Physical Activity for Healthy Aging
The American College of Sports Medicine, the American Heart Association, the Centers for Disease Control and Prevention and the International Life Sciences Institute convened an expert panel in 1999 to update and develop comprehensive recommendations for physical activity for older adults based on research, best practice, and therapeutic recommendations. Highlights of the recommendations and areas of emphasis for older adults are outlined below. Please see the full report for more details.(1)
The recommendations apply to adults 65years of age or older and adults 50-64 years with conditions that affect movement, fitness or physical activity. Individuals should consult their healthcare provider regarding specific recommendations.
- Thirty minutes or more of moderate-intensity aerobic physical activity five days per week or 20 minutes of vigorous-intensity physical activity three days per week or a combination of these.
- Eight to ten exercises, with ten to 15 repetitions, should be performed on two or more non-consecutive days per week.
- Level of effort should be moderate to high.

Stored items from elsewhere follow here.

/-- ★ **`46225a1 = A(43)^{(5)}`, crux prime `p = 5`** (`(5/43) = −1`: `5` is inert in `ℚ(√−43)`; `K′ = ℚ(√−19)`, `h = 1`): for every globally minimal `W`
`ℚ`-isogenous to a curve `ℚ`-isomorphic to `cm43.quadraticTwist 5` with `r_an(W) ≠ 0`, the CONCLUSION of crux 21381 at `(W, 5)`,
modulo `hKL`, `hGZ`, `hHP`. [cite: KrizLi2019, Thm. 1.20 (pp. 7–8)] [cite: Cox2013, §2.A Thm. 2.13] -/
theorem cruxConclusion_46225a1 (hKL : thm120_padicLogHeegner_unit_of_bernoulli)
    (hGZ : ∀ (N : ℕ) [NeZero N] (W : WeierstrassCurve ℚ) (K : Type) [Field K] [NumberField K], gross_zagier N W K)
    (hHP : ∀ (W : WeierstrassCurve ℚ) (K : Type) [Field K] [NumberField K], exists_isHeegnerPoint W K)
    (W W₁ : WeierstrassCurve ℚ) [W.IsElliptic] [W.IsGloballyMinimal] [NeZero (W.conductorNorm ℤ)] [W₁.IsElliptic]
    (hiso : IsIsogenous W W₁) (hW₁ : ∃ C : VariableChange ℚ, C • W₁ = cm43.quadraticTwist ((5 : ℤ) : ℚ))
    (hr : W.analyticRank ≠ 0) :
    ∃ (K : Type) (_ : Field K) (_ : NumberField K),
      IsImaginaryQuadratic K ∧ 4 < (NumberField.discr K).natAbs ∧
      SatisfiesHeegnerHypothesis (W.conductorNorm ℤ) K ∧
      (W.quadraticTwist (NumberField.discr K : ℚ)).entireLFunction 1 ≠ 0 ∧ ¬ 5 ∣ NumberField.classNumber K := by
  haveI : Fact (Nat.Prime 43) := ⟨by norm_num⟩
  exact cruxConclusion_of_block (q := 43) (by norm_num) hKL hGZ hHP cm43 KrizLiBinders.hasCM_bases.2.2.2.1 KrizLiBinders.cmRamified_bases.2.2.2.1
    W W₁ hiso (by norm_num) hW₁ hr (d := -19) (h := 1) (by norm_num) (by norm_num)
    (by rw [show (-19 : ℤ).natAbs = 19 from rfl]; exact (show Nat.Prime 19 by norm_num).squarefree)
    (by norm_num) (by decide +kernel) (by norm_num)
    (fun K _ _ hK2 hdK => exists_krizLiCharacterBlock_46225a1 W W₁ hiso hW₁ K hK2 hdK)
    (fun K _ _ hK2 hdK => satisfiesHeegnerHypothesis_46225a1 W W₁ hiso hW₁ K hK2 hdK)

- Exercises include weight training and resistance exercise for major muscle groups.
- Perform activities to maintain or increase flexibility, ten minutes on two days per week.

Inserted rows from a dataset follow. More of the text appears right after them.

omit [Group G] in
/-- `Πᴴ = Π` (a real symmetric permutation matrix, parity being an involution). [folklore] -/
theorem conjTranspose_siteParityMat :
    (siteParityMat : Matrix (TorusSite 4 L) _ ℂ)ᴴ = siteParityMat := by
  ext x y
  simp only [conjTranspose_apply, siteParityMat, Matrix.of_apply, star_ite_zero, star_one]
  by_cases h : y = siteParity x
  · rw [if_pos h, if_pos]; rw [h, siteParity_siteParity]
  · rw [if_neg h, if_neg]; intro h'; apply h; rw [h', siteParity_siteParity]

omit [Group G] in
/-- `Π S₀ Π = S₀`: parity commutes with the shift along the kept axis. [folklore] -/
theorem siteParityMat_mul_siteShiftMat_zero_mul [NeZero L] :
    (siteParityMat : Matrix (TorusSite 4 L) _ ℂ) * siteShiftMat 0 * siteParityMat = siteShiftMat 0 := by
  ext x z
  rw [mul_siteParityMat_apply, siteParityMat_mul_apply]
  simp only [siteShiftMat, Matrix.of_apply]
  have : siteParity (Site.shift (siteParity x) 0) = Site.shift x 0 := by
    rw [siteParity_shift_zero, siteParity_siteParity]
  by_cases h : z = Site.shift x 0
  · rw [if_pos h, if_pos]; rw [h, ← this, siteParity_siteParity]
  · rw [if_neg h, if_neg]; intro h'; apply h; rw [← this, ← h', siteParity_siteParity]

omit [Group G] in
/-- `Π S_k Π = S_kᴴ` for `k ≠ 0`: parity turns the forward shift along a flipped axis into the
backward one. [folklore] -/
theorem siteParityMat_mul_siteShiftMat_mul_of_ne_zero [NeZero L] {k : Fin 4} (hk : k ≠ 0) :
    (siteParityMat : Matrix (TorusSite 4 L) _ ℂ) * siteShiftMat k * siteParityMat = (siteShiftMat k)ᴴ := by
  ext x z
  rw [mul_siteParityMat_apply, siteParityMat_mul_apply]
  simp only [siteShiftMat, Matrix.of_apply, conjTranspose_apply, star_ite_zero, star_one]
  have key : siteParity z = Site.shift (siteParity x) k ↔ x = Site.shift z k := by
    constructor
    · intro h
      have h2 := congrArg siteParity h
      rw [siteParity_siteParity, siteParity_shift_of_ne_zero _ hk, siteParity_siteParity] at h2
      rw [h2, Site.shift, sub_add_cancel]
    · intro h
      rw [h, siteParity_shift_of_ne_zero _ hk, Site.shift, sub_add_cancel]
  by_cases h : x = Site.shift z k
  · rw [if_pos h, if_pos (key.mpr h)]
  · rw [if_neg h, if_neg (fun h' => h (key.mp h'))]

Balance exercise (exercise specific to reduce risk of injury from falls)
- Perform exercises that maintain or improve balance.
Benefits of greater amounts of activity
- Improved personal fitness.
- Improved management of conditions where increased physical activity is therapeutic.
- Reduced risks for chronic disease and premature mortality.
Integrate preventive and therapeutic recommendations
- Perform activities to prevent conditions from developing and/or treat conditions according to abilities and needs.
- Plan includes each type of activity. and how, when, and where each activity is performed.
- Plan integrates prevention and therapy for chronic conditions.
- Plan is regularly reevaluated to address changes in ability or health status.
Areas of emphasis for older adults
- Reduce sedentary behavior.
- Increase moderate activity (with less emphasis on attaining high levels of activity).
- Take gradual, stepwise approach.
- Perform muscle-strengthening activity and all recommended types of activity.
- Sustain emphasis on individual-level and community-level approaches.
- Use risk management strategies to prevent injury.
- Nelson ME, Rejeski WJ, Blair SN, Duncan PW, Jedge JO, King AC, Macera CA, Castaneda-Sceppa C. Physical activity and public health in older adults: Recommendations from the American College of Sports Medicine and the American Heart Association. Med Sci Sports Exerc 39:1435-1445, 2007. Available: www.acsm-msse.org.